250.000 sind gestern in den Fluss und wollen rauf in die Laichgebiete. Die Fänge draußen im Cook Inlet versprechen noch viele weitere solcher Schübe...

Zweihundertfünfzigtausend.... das sind 1 Mio kg feinstes Rotlachs-Filet, die da hochschwimmen. Oder anderst ausgedrückt Eine Milliarde Suschis... pro Tag!

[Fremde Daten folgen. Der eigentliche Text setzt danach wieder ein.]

/-- **The row-covered stub's statement**: `∃ R, BilayerWallRowCovFrom FramesApart R` (modulo E1 and `StarPairFar`). -/
theorem exists_bilayerWallRowCovFrom_framesApart
    {sE : EuclideanSpace ℝ (Fin 3)} (hsE : sE ∈ fccSlots) (hcert : ExactOnly 0 (fccSlots.filter fun w => 0 < ⟪w, sE⟫_ℝ))
    (hDS : ∀ F₁ F₂ : EuclideanSpace ℝ (Fin 3) ≃ₗᵢ[ℝ] EuclideanSpace ℝ (Fin 3), DoubleStarCoaxialAt F₁ F₂) (hCP : CapPairCoaxial) :
    ∃ R : ℝ, BilayerWallRowCovFrom FramesApart R :=
  ⟨6, bilayerWallRowCovFrom_framesApart hsE hcert hDS hCP⟩

end Summit.Ventures.Crystal3D.Theorems

end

Nee, jetzt is gut!... ich schnapp mir den nächsten Flieger und geh Sushi holen...

VG
Sockeye


----------



## Schneidi (18. Juli 2013)

*AW: Jetzt reicht es - ab nach Alaska!*



Sockeye schrieb:


> Nee oder? Heut hat mich fast der Schlag getroffen... Zufällig hab ich mir die aktuellen Sonar-zählungen des Rotlachs Aufstieges am Kenai River in Alaska angesehen.
> 
> http://www.alaskaoutdoorjournal.com/Sonar/Charts/13krsock.gif
> 
> ...



Verdammt!! Mein flug ist erst mitte august. Bin aber auvh nivht zum angeln da. Ne telerute ist trotzdem im koffer. Man weiß ja nie


----------



## ThomasL (18. Juli 2013)

*AW: Jetzt reicht es - ab nach Alaska!*

bei mir dauert's auch noch bis zum 20.8., dann ist mit den Roten eh nix mehr. Aber ein paar Silberne und Heilbutts sollten schon drinliegen.


----------



## Sockeye (18. Juli 2013)

*AW: Jetzt reicht es - ab nach Alaska!*

So, Flug ist gebucht. Leider schaff ich's erst nächste Woche Samstag...

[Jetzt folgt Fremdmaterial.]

import Mathlib
import HarnessLib
import Literature.Analysis.FluidPDE.ClassicalSolution
import Literature.Analysis.FluidPDE.ClassicalSolutionRescale
import Literature.Analysis.FluidPDE.ClassicalSolutionRegion
import Literature.Analysis.FluidPDE.ClassicalTopPointCubic
import Literature.Analysis.FluidPDE.CKNInterpolationEstimate
import Literature.Analysis.FluidPDE.SpaceTimeCalculus
import Literature.Analysis.FluidPDE.LocalTypeI

/-!
# Crux `QuarterLogPincer.TypeIQuantSubcubicExp` (stmt-NavierStokesRegularity-24077), line `thin_cascade`:
  the zoom of a cheap cascade is in Albritton–Barker's class on the parabolic balls `Q(0, 2ᵐ)`,
  `m ≤ K`

Helper file (`--supports stmt-NavierStokesRegularity-24077 --as helper`, lead prover ns-tc-p1) toward the
registered stub `stub_thinObjectExtraction` (skeleton v5), part (3) «`SingularAt` of the zoom limit»,
step 1 of the plan attached to the item (`S2-PLAN-v5-remaining.md`): the compactness-with-persistence
engine `LocalTypeIBlowup.local_typeI_compactness_singular` consumes pairs in Albritton–Barker's class
`IsSuitableWeakSolutionInBall (2^m) 0` for `m ≤ k`.  Here: the zoom `w = ρ • stPull (ρ²) ρ T x₀ u`,
`q = ρ² • stPull (ρ²) ρ T x₀ p` of ONE cheap cascade of length `K` (Tao frame on `[0,T]`, backward life
`e^{2K}ρ² ≤ T`) is in that class on `Q(0, 2ᵐ)` for every `m ≤ K` (`zoom_isSuitableWeakSolutionInBall`):
the zoomed pair is classical on the preimage time interval (`IsClassicalNSSolutionOn.nsRescale_translate_zero`),
which contains `[−4ᵐ, 0]` because `4ᵐ ≤ e^{2m} ≤ e^{2K}`; classical solutions on the open cylinder
satisfy the interior conditions (`isSuitableWeakSolutionInBall_of_classical'`), and the three global
classes (`sup_t ∫_{B}|w|²`, `∬|∇w|² < ∞`, `q ∈ L^{3/2}`) hold because `w`, `∇w`, `q` are continuous on
the COMPACT closed cylinder `[−4ᵐ,0] × B̄(0,2ᵐ)` (the zoom is smooth up to `s = 0`: the cascade's
remaining time `τ > 0` is not even needed, the frame is classical on the closed interval `[0,T]`).
The uniform-in-`K` bound of `typeIBound` (step 2, from the 4th stub `UniformScaledEnergy`) is NOT here.

HONEST FRAMING: bookkeeping toward one registered stub of an open crux; nothing about Navier–Stokes
regularity is proved; no summit statement is proved by this file.
-/

noncomputable section

-- the summit-side namespace `Summit.NavierStokesRegularity.NavierStokesRegularity.…` (single-conjunct summit,
-- D-0017) repeats a component by design; the dupNamespace linter would flag every declaration.
set_option linter.dupNamespace false

namespace Summit.NavierStokesRegularity.NavierStokesRegularity.Theorems.ThinCascade

open MeasureTheory Set Function Metric
open scoped ENNReal NNReal
open Literature.Analysis Literature.Analysis.FluidPDE

/-- `4ᵐ ≤ e^{2m}` (`2 ≤ e`). [folklore] -/
theorem four_pow_le_exp_two_mul (m : ℕ) : (4 : ℝ) ^ m ≤ Real.exp (2 * (m : ℝ)) := by
  have h2 : (2 : ℝ) ≤ Real.exp 1 := by
    have := Real.add_one_le_exp (1 : ℝ)
    norm_num at this
    exact this
  have h4 : (4 : ℝ) ≤ Real.exp 2 := by
    have e : Real.exp 2 = Real.exp 1 ^ 2 := by
      rw [← Real.exp_nat_mul]; norm_num
    rw [e]
    nlinarith [Real.exp_pos 1]
  calc (4 : ℝ) ^ m ≤ Real.exp 2 ^ m := pow_le_pow_left₀ (by norm_num) h4 m
    _ = Real.exp (2 * (m : ℝ)) := by rw [← Real.exp_nat_mul, mul_comm]

/-- The preimage time set of the zoom is the interval `[−T/ρ², 0]`. [folklore] -/
theorem zoom_timeSet_eq {T ρ : ℝ} (hρ : 0 < ρ) :
    (fun r => T + ρ ^ 2 * r) ⁻¹' Icc 0 T = Icc (-(T / ρ ^ 2)) 0 := by
  have hρ2 : 0 < ρ ^ 2 := by positivity
  ext s
  simp only [mem_preimage, mem_Icc]
  constructor
  · rintro ⟨h1, h2⟩
    refine ⟨?_, by nlinarith⟩
    rw [neg_le, le_div_iff₀ hρ2]
    nlinarith
  · rintro ⟨h1, h2⟩
    refine ⟨?_, by nlinarith⟩
    rw [neg_le, le_div_iff₀ hρ2] at h1
    nlinarith

/-- **The zoom of a cheap cascade is in Albritton–Barker's class on `Q(0, 2ᵐ)`, `m ≤ K`.**
For a Tao-frame solution `(u, p)` on `[0,T]` with `e^{2K}ρ² ≤ T` (backward life of a cheap cascade of
length `K` and base scale `ρ > 0` centred at `x₀`), the zoomed pair
`(ρ • stPull (ρ²) ρ T x₀ u, ρ² • stPull (ρ²) ρ T x₀ p)` is a suitable weak solution in the parabolic ball
`Q(0, 2ᵐ)` in the sense of `IsSuitableWeakSolutionInBall`, for every `m ≤ K`. [folklore] -/
theorem zoom_isSuitableWeakSolutionInBall {T ρ : ℝ} {K m : ℕ} (x₀ : EuclideanSpace ℝ (Fin 3))
    {u : ℝ → EuclideanSpace ℝ (Fin 3) → EuclideanSpace ℝ (Fin 3)}
    {p : ℝ → EuclideanSpace ℝ (Fin 3) → ℝ}
    (hcl₀ : IsClassicalNSSolutionOn (Icc 0 T) 1 0 u p)
    (hρ : 0 < ρ) (hlife : Real.exp (2 * K) * ρ ^ 2 ≤ T) (hm : m ≤ K) :
    IsSuitableWeakSolutionInBall ((2 : ℝ) ^ m) 0 (ρ • stPull (ρ ^ 2) ρ T x₀ u)
      (ρ ^ 2 • stPull (ρ ^ 2) ρ T x₀ p) := by
  set w := ρ • stPull (ρ ^ 2) ρ T x₀ u with hw
  set q := ρ ^ 2 • stPull (ρ ^ 2) ρ T x₀ p with hq
  set R : ℝ := (2 : ℝ) ^ m with hR
  have hR0 : 0 < R := by positivity
  have hρ2 : 0 < ρ ^ 2 := by positivity
  have hT : 0 < T := lt_of_lt_of_le (by positivity) hlife
  -- the zoomed pair is classical on the preimage time set `S = [−T/ρ², 0]`
  set S : Set ℝ := (fun r => T + ρ ^ 2 * r) ⁻¹' Icc 0 T with hS
  have hcl : IsClassicalNSSolutionOn S 1 0 w q := hcl₀.nsRescale_translate_zero hρ T x₀
  have hSeq : S = Icc (-(T / ρ ^ 2)) 0 := zoom_timeSet_eq hρ
  have hU : UniqueDiffOn ℝ S := by
    rw [hSeq]; exact uniqueDiffOn_Icc (by rw [neg_lt_zero]; positivity)
  -- `[−R², 0] ⊆ S` since `R² = 4ᵐ ≤ e^{2m} ≤ e^{2K}` and `e^{2K}ρ² ≤ T`
  have hR2 : R ^ 2 ≤ Real.exp (2 * K) := by
    have e : R ^ 2 = (4 : ℝ) ^ m := by rw [hR, ← pow_mul, mul_comm, pow_mul]; norm_num
    rw [e]
    refine (four_pow_le_exp_two_mul m).trans (Real.exp_le_exp.2 ?_)
    exact_mod_cast Nat.mul_le_mul_left 2 hm
  have hIcc : Icc (-R ^ 2) 0 ⊆ S := by
    intro s hs
    rw [hS, mem_preimage, mem_Icc]
    refine ⟨?_, by nlinarith [hs.2]⟩
    have h1 : ρ ^ 2 * (-R ^ 2) ≤ ρ ^ 2 * s := mul_le_mul_of_nonneg_left hs.1 hρ2.le
    have h2 : ρ ^ 2 * R ^ 2 ≤ T := le_trans (by nlinarith) hlife
    nlinarith
  -- the cylinder, its compact closure, and the region structure
  set Q : Set (ℝ × EuclideanSpace ℝ (Fin 3)) :=
    parabolicCylinder R (0 : ℝ × EuclideanSpace ℝ (Fin 3)) with hQ
  set Kc : Set (ℝ × EuclideanSpace ℝ (Fin 3)) :=
    Icc (-R ^ 2) 0 ×ˢ closedBall (0 : EuclideanSpace ℝ (Fin 3)) R with hKc
  have hKc_cpt : IsCompact Kc := isCompact_Icc.prod (isCompact_closedBall _ _)
  have hQK : Q ⊆ Kc := by
    intro z hz
    rw [hQ, mem_parabolicCylinder] at hz
    obtain ⟨⟨h1, h2⟩, h3⟩ := hz
    simp only [Prod.fst_zero, Prod.snd_zero, zero_sub] at h1 h2 h3
    exact ⟨⟨h1.le, h2.le⟩, mem_closedBall.2 h3.le⟩
  have hKS : Kc ⊆ S ×ˢ univ := prod_mono hIcc (subset_univ _)
  have hQS : Q ⊆ S ×ˢ univ := hQK.trans hKS
  have hQmeas : MeasurableSet Q := (isOpen_parabolicCylinder _ _).measurableSet
  have hQfin : volume Q < ⊤ := lt_of_le_of_lt (measure_mono hQK) hKc_cpt.measure_lt_top
  have hreg : IsClassicalNSSolutionOnRegion Q 1 0 w q := by
    have h := hcl.onRegion_inter (isOpen_parabolicCylinder R (0 : ℝ × EuclideanSpace ℝ (Fin 3)))
    rwa [inter_eq_right.2 hQS] at h
  -- bounds on the compact closure
  have hwc : ContinuousOn (uncurry w) Kc := hcl.smooth_velocity.continuousOn.mono hKS
  have hqc : ContinuousOn (uncurry q) Kc := hcl.smooth_pressure.continuousOn.mono hKS
  have hFc : ContinuousOn (fun z : ℝ × EuclideanSpace ℝ (Fin 3) =>
      frobeniusNormSq (fderiv ℝ (w z.1) z.2)) Kc :=
    (continuous_frobeniusNormSq'.comp_continuousOn
      (hcl.smooth_velocity.continuousOn_fderiv_slice hU)).mono hKS
  obtain ⟨Bw, hBw⟩ := hKc_cpt.exists_bound_of_continuousOn hwc
  obtain ⟨Bq, hBq⟩ := hKc_cpt.exists_bound_of_continuousOn hqc
  obtain ⟨BF, hBF⟩ := hKc_cpt.exists_bound_of_continuousOn hFc
  -- the three global classes
  have hvolB : volume (ball (0 : EuclideanSpace ℝ (Fin 3)) R) < ⊤ := measure_ball_lt_top
  set Cw : ℝ≥0∞ := ENNReal.ofReal (Bw ^ 2) * volume (ball (0 : EuclideanSpace ℝ (Fin 3)) R) with hCw
  have hCw_fin : Cw ≠ ⊤ := ENNReal.mul_ne_top ENNReal.ofReal_ne_top hvolB.ne
  refine isSuitableWeakSolutionInBall_of_classical' hreg (C := Cw.toNNReal) ?_ ?_ ?_
  · -- `sup_t ∫_{B_R} |w(t)|² ≤ Bw² |B_R|`
    intro t ht
    simp only [Prod.fst_zero, Prod.snd_zero, zero_sub] at ht ⊢
    rw [ENNReal.coe_toNNReal hCw_fin, hCw]
    calc ∫⁻ x in ball (0 : EuclideanSpace ℝ (Fin 3)) R, ‖w t x‖ₑ ^ 2
        ≤ ∫⁻ x in ball (0 : EuclideanSpace ℝ (Fin 3)) R, ENNReal.ofReal (Bw ^ 2) := by
          refine lintegral_mono_ae ((ae_restrict_iff' measurableSet_ball).2 (ae_of_all _ ?_))
          intro x hx
          have hle : ‖w t x‖ ≤ Bw := hBw (t, x) ⟨⟨ht.1.le, ht.2.le⟩, ball_subset_closedBall hx⟩
          rw [← ofReal_norm, ← ENNReal.ofReal_pow (norm_nonneg _)]
          exact ENNReal.ofReal_le_ofReal (pow_le_pow_left₀ (norm_nonneg _) hle 2)
      _ = ENNReal.ofReal (Bw ^ 2) * volume (ball (0 : EuclideanSpace ℝ (Fin 3)) R) :=
          setLIntegral_const _ _
  · -- `∬_Q |∇w|² < ∞`
    calc ∫⁻ z in Q, ENNReal.ofReal (frobeniusNormSq (fderiv ℝ (w z.1) z.2))
        ≤ ∫⁻ z in Q, ENNReal.ofReal BF := by
          refine lintegral_mono_ae ((ae_restrict_iff' hQmeas).2 (ae_of_all _ fun z hz => ?_))
          have h := hBF z (hQK hz)
          rw [Real.norm_eq_abs] at h
          exact ENNReal.ofReal_le_ofReal (le_trans (le_abs_self _) h)
      _ = ENNReal.ofReal BF * volume Q := setLIntegral_const _ _
      _ < ⊤ := ENNReal.mul_lt_top ENNReal.ofReal_lt_top hQfin
  · -- `q ∈ L^{3/2}(Q)`
    haveI : IsFiniteMeasure (volume.restrict Q) :=
      ⟨by rw [Measure.restrict_apply_univ]; exact hQfin⟩
    refine MemLp.of_bound ((hqc.mono hQK).aestronglyMeasurable hQmeas) Bq ?_
    exact (ae_restrict_iff' hQmeas).2 (ae_of_all _ fun z hz => hBq z (hQK hz))

end Summit.NavierStokesRegularity.NavierStokesRegularity.Theorems.ThinCascade

end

Hoffentlich sind da noch ein paar Aufstiegswillige anzutreffen. Speziell der Bristol Bay Run ist mir wichtig. Der ist auch im vollem Gang und die Grizzlies fressen sich satt. Wer den großen Braunen Life per Webcam zuschauen will, dem kann ich nur die Webcam an denn Brooke Falls ans Herz legen. 
http://explore.org/#!/live-cams/player/brown-bear-salmon-cam-brooks-falls

@Thomas
schade, ich flieg am 4.8. schon wieder zurück, sonst hätten wir gemeinsam ein paar Platten pumpen können. Wo gehst du den genau hin?

VG
Sockeye


----------



## Sockeye (18. Juli 2013)

*AW: Jetzt reicht es - ab nach Alaska!*



Schneidi schrieb:


> Verdammt!! Mein flug ist erst mitte august. Bin aber auvh nivht zum angeln da. Ne telerute ist trotzdem im koffer. Man weiß ja nie



Was heist hier "man weiss ja ne" LOL. Wo bist de denn genau? Wo ein Wille ist auch ein Lachs.. 

VG
Sockeye


----------



## Sockeye (18. Juli 2013)

*AW: Jetzt reicht es - ab nach Alaska!*



Sockeye schrieb:


> http://www.alaskaoutdoorjournal.com/Sonar/Charts/13krsock.gif



|bigeyes

Und nochmal 220k! Das machen sie mit Absicht! Ich meine letztes Jahr war der Aufstieg schon gewaltig. Aber am 17.7. schon die Mindest-Aufstiegsquote erreicht, das war noch nie da...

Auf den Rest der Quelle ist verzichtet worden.